Work instruction
Find the line that contains "rw [mul_assoc]"; then retype it and each line after it, exactly, through the final line of the data below.

%%

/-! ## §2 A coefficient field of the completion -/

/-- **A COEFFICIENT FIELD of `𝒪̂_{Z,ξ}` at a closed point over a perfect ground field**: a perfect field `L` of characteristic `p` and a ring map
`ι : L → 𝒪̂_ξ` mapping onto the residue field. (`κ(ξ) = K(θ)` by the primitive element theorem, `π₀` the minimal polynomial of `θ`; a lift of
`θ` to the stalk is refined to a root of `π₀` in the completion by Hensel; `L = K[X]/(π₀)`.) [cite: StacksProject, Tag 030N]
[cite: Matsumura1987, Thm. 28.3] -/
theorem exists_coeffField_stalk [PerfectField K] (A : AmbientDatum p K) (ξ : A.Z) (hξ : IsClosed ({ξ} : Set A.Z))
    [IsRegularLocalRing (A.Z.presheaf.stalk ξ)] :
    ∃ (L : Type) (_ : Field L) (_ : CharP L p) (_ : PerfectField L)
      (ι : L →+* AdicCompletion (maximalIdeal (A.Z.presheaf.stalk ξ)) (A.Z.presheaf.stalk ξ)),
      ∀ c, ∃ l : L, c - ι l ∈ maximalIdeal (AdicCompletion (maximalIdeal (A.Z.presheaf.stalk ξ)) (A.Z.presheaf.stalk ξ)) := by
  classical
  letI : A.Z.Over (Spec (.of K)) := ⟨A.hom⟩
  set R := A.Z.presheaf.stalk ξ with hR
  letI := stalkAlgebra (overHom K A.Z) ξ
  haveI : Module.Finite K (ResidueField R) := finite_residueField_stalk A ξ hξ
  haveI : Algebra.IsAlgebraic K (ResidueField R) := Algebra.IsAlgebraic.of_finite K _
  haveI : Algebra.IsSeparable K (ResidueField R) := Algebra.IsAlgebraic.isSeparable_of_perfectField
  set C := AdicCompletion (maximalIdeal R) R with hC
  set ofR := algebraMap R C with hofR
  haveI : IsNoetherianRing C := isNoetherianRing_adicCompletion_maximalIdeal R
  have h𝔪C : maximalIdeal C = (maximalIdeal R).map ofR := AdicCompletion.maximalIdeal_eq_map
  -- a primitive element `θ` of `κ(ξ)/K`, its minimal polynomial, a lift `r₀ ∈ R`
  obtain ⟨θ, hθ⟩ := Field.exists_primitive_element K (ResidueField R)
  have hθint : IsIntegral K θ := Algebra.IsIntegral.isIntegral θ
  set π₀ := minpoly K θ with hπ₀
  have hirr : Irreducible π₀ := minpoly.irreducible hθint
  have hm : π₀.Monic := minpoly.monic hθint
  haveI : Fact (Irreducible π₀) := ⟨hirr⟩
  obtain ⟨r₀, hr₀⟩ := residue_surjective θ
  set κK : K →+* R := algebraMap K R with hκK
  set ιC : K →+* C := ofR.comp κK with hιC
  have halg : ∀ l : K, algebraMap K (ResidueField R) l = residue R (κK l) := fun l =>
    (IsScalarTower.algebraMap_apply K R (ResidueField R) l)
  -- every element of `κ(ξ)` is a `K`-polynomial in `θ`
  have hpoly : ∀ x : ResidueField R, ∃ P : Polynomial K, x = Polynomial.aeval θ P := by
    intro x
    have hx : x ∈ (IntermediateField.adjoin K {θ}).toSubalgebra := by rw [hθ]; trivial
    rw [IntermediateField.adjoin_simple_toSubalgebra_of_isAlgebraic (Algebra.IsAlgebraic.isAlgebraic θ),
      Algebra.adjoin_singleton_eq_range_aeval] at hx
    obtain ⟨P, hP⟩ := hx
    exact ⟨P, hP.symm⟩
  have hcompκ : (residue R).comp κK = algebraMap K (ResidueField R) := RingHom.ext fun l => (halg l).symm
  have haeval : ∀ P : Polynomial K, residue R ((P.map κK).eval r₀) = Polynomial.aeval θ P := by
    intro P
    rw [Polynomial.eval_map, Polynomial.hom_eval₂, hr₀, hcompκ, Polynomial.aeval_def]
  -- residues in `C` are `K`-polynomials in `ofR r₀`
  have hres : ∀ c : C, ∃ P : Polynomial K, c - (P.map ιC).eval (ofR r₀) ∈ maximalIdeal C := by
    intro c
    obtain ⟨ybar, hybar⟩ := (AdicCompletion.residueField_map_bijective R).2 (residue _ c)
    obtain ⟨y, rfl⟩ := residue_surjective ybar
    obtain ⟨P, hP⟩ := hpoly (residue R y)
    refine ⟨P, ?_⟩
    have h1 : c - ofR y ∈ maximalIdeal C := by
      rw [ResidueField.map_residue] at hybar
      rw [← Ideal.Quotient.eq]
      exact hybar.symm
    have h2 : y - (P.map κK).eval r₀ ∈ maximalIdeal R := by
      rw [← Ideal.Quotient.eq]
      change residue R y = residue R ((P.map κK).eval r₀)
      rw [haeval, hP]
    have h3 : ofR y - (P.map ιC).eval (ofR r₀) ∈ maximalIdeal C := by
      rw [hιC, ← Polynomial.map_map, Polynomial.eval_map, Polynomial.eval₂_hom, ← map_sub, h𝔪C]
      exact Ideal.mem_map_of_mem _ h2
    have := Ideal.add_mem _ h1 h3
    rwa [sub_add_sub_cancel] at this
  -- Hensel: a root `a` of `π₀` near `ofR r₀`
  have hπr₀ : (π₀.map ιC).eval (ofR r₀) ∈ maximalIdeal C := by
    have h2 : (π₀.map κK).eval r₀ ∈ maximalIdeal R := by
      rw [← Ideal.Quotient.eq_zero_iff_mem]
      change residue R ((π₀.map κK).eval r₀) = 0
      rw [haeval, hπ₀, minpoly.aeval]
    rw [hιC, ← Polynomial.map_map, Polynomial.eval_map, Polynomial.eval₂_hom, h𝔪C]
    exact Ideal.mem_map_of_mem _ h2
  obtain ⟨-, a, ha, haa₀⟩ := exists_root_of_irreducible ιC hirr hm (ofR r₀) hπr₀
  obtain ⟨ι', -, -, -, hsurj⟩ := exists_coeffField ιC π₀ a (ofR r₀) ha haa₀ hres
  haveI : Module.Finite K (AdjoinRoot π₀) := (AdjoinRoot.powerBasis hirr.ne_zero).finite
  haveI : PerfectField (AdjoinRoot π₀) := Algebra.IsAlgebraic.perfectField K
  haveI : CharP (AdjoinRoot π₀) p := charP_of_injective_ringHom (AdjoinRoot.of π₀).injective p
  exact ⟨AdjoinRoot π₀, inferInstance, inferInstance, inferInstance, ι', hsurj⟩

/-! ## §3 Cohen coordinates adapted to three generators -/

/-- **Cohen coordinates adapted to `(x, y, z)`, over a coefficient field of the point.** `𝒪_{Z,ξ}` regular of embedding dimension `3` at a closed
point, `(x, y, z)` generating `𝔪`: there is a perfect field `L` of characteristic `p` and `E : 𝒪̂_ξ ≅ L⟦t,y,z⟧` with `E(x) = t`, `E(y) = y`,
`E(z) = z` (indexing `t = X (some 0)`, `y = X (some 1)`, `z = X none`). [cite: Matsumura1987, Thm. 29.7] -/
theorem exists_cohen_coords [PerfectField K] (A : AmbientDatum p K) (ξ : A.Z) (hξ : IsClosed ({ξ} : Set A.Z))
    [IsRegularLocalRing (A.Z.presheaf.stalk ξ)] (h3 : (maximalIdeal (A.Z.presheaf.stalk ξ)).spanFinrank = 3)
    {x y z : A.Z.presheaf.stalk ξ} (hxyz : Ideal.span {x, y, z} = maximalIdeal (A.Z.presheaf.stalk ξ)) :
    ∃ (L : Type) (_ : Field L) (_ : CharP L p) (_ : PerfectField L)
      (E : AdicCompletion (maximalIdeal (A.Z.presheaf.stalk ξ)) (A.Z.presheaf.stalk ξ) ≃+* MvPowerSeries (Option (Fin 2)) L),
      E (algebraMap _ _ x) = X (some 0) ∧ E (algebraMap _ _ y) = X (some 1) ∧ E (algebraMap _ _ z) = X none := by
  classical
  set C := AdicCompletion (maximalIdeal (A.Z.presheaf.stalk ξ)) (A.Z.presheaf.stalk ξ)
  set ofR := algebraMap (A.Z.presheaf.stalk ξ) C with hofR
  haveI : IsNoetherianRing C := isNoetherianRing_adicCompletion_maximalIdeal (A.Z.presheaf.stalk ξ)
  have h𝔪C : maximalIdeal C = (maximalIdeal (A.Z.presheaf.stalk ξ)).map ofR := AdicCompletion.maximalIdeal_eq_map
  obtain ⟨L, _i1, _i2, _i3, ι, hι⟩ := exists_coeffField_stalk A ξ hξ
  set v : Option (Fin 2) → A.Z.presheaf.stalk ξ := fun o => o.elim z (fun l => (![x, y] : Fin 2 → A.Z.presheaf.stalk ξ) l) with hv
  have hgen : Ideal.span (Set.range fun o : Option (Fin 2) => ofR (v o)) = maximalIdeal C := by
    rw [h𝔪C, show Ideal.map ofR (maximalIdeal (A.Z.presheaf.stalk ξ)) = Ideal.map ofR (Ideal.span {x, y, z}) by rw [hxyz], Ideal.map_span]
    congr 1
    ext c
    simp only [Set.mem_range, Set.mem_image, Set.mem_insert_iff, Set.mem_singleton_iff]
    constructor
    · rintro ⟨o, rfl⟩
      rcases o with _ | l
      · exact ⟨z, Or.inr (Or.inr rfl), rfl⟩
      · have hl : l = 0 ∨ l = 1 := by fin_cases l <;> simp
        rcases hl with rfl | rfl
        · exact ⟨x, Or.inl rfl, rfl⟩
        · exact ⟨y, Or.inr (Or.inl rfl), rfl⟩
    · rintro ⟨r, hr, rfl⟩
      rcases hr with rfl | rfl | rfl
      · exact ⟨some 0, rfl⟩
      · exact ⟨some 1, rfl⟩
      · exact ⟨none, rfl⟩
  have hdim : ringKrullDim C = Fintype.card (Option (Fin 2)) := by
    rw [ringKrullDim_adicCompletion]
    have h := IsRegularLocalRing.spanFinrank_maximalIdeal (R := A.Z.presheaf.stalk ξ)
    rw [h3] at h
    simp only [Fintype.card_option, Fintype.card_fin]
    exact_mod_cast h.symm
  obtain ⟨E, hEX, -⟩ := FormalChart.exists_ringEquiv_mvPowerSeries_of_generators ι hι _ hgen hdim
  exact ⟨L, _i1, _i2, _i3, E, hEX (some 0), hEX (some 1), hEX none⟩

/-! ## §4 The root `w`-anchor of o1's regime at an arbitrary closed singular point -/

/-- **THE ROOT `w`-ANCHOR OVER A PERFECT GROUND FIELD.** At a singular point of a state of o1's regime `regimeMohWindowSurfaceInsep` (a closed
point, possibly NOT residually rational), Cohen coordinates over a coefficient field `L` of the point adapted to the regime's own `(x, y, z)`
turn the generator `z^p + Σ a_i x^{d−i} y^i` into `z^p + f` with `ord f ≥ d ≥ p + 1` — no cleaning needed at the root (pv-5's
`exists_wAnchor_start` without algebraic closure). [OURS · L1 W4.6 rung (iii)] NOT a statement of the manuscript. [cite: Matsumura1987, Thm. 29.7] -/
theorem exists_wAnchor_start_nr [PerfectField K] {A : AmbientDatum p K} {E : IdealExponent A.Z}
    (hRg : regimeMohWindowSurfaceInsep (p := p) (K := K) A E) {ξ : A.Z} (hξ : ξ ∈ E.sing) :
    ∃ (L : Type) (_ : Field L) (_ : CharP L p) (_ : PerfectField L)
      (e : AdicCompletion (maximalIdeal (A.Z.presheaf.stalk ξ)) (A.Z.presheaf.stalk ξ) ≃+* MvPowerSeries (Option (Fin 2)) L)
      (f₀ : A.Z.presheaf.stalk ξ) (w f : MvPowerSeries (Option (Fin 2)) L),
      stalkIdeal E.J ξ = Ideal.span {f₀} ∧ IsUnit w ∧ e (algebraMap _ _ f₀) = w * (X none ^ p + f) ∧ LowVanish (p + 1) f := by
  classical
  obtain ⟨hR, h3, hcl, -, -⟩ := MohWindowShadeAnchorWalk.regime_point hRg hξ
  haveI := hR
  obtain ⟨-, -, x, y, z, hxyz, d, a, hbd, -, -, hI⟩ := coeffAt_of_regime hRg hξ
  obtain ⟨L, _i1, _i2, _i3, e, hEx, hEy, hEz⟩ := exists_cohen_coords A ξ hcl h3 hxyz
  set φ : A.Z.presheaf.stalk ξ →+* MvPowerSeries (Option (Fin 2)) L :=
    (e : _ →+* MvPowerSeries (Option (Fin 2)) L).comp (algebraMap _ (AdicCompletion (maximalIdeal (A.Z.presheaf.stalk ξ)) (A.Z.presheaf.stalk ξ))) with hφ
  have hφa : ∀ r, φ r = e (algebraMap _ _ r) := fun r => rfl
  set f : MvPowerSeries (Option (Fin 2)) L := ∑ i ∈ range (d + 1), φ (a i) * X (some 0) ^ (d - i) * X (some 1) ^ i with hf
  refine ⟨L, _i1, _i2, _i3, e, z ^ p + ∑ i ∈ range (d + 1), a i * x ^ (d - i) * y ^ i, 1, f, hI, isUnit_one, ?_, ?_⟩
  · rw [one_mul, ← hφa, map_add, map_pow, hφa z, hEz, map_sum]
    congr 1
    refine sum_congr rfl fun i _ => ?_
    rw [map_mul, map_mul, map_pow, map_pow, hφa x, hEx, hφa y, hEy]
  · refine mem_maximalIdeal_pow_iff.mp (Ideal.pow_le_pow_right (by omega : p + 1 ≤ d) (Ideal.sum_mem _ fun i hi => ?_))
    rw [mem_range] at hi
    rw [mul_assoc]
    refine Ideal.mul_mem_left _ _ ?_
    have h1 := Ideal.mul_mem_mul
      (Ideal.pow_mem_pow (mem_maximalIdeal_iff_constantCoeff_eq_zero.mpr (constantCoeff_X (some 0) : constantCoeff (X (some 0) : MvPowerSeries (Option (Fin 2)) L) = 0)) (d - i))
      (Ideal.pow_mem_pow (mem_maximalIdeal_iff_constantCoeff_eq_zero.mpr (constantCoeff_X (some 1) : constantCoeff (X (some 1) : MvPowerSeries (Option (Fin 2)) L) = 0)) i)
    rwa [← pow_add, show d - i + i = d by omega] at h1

%%

Answer below
    rw [mul_assoc]
    refine Ideal.mul_mem_left _ _ ?_
    have h1 := Ideal.mul_mem_mul
      (Ideal.pow_mem_pow (mem_maximalIdeal_iff_constantCoeff_eq_zero.mpr (constantCoeff_X (some 0) : constantCoeff (X (some 0) : MvPowerSeries (Option (Fin 2)) L) = 0)) (d - i))
      (Ideal.pow_mem_pow (mem_maximalIdeal_iff_constantCoeff_eq_zero.mpr (constantCoeff_X (some 1) : constantCoeff (X (some 1) : MvPowerSeries (Option (Fin 2)) L) = 0)) i)
    rwa [← pow_add, show d - i + i = d by omega] at h1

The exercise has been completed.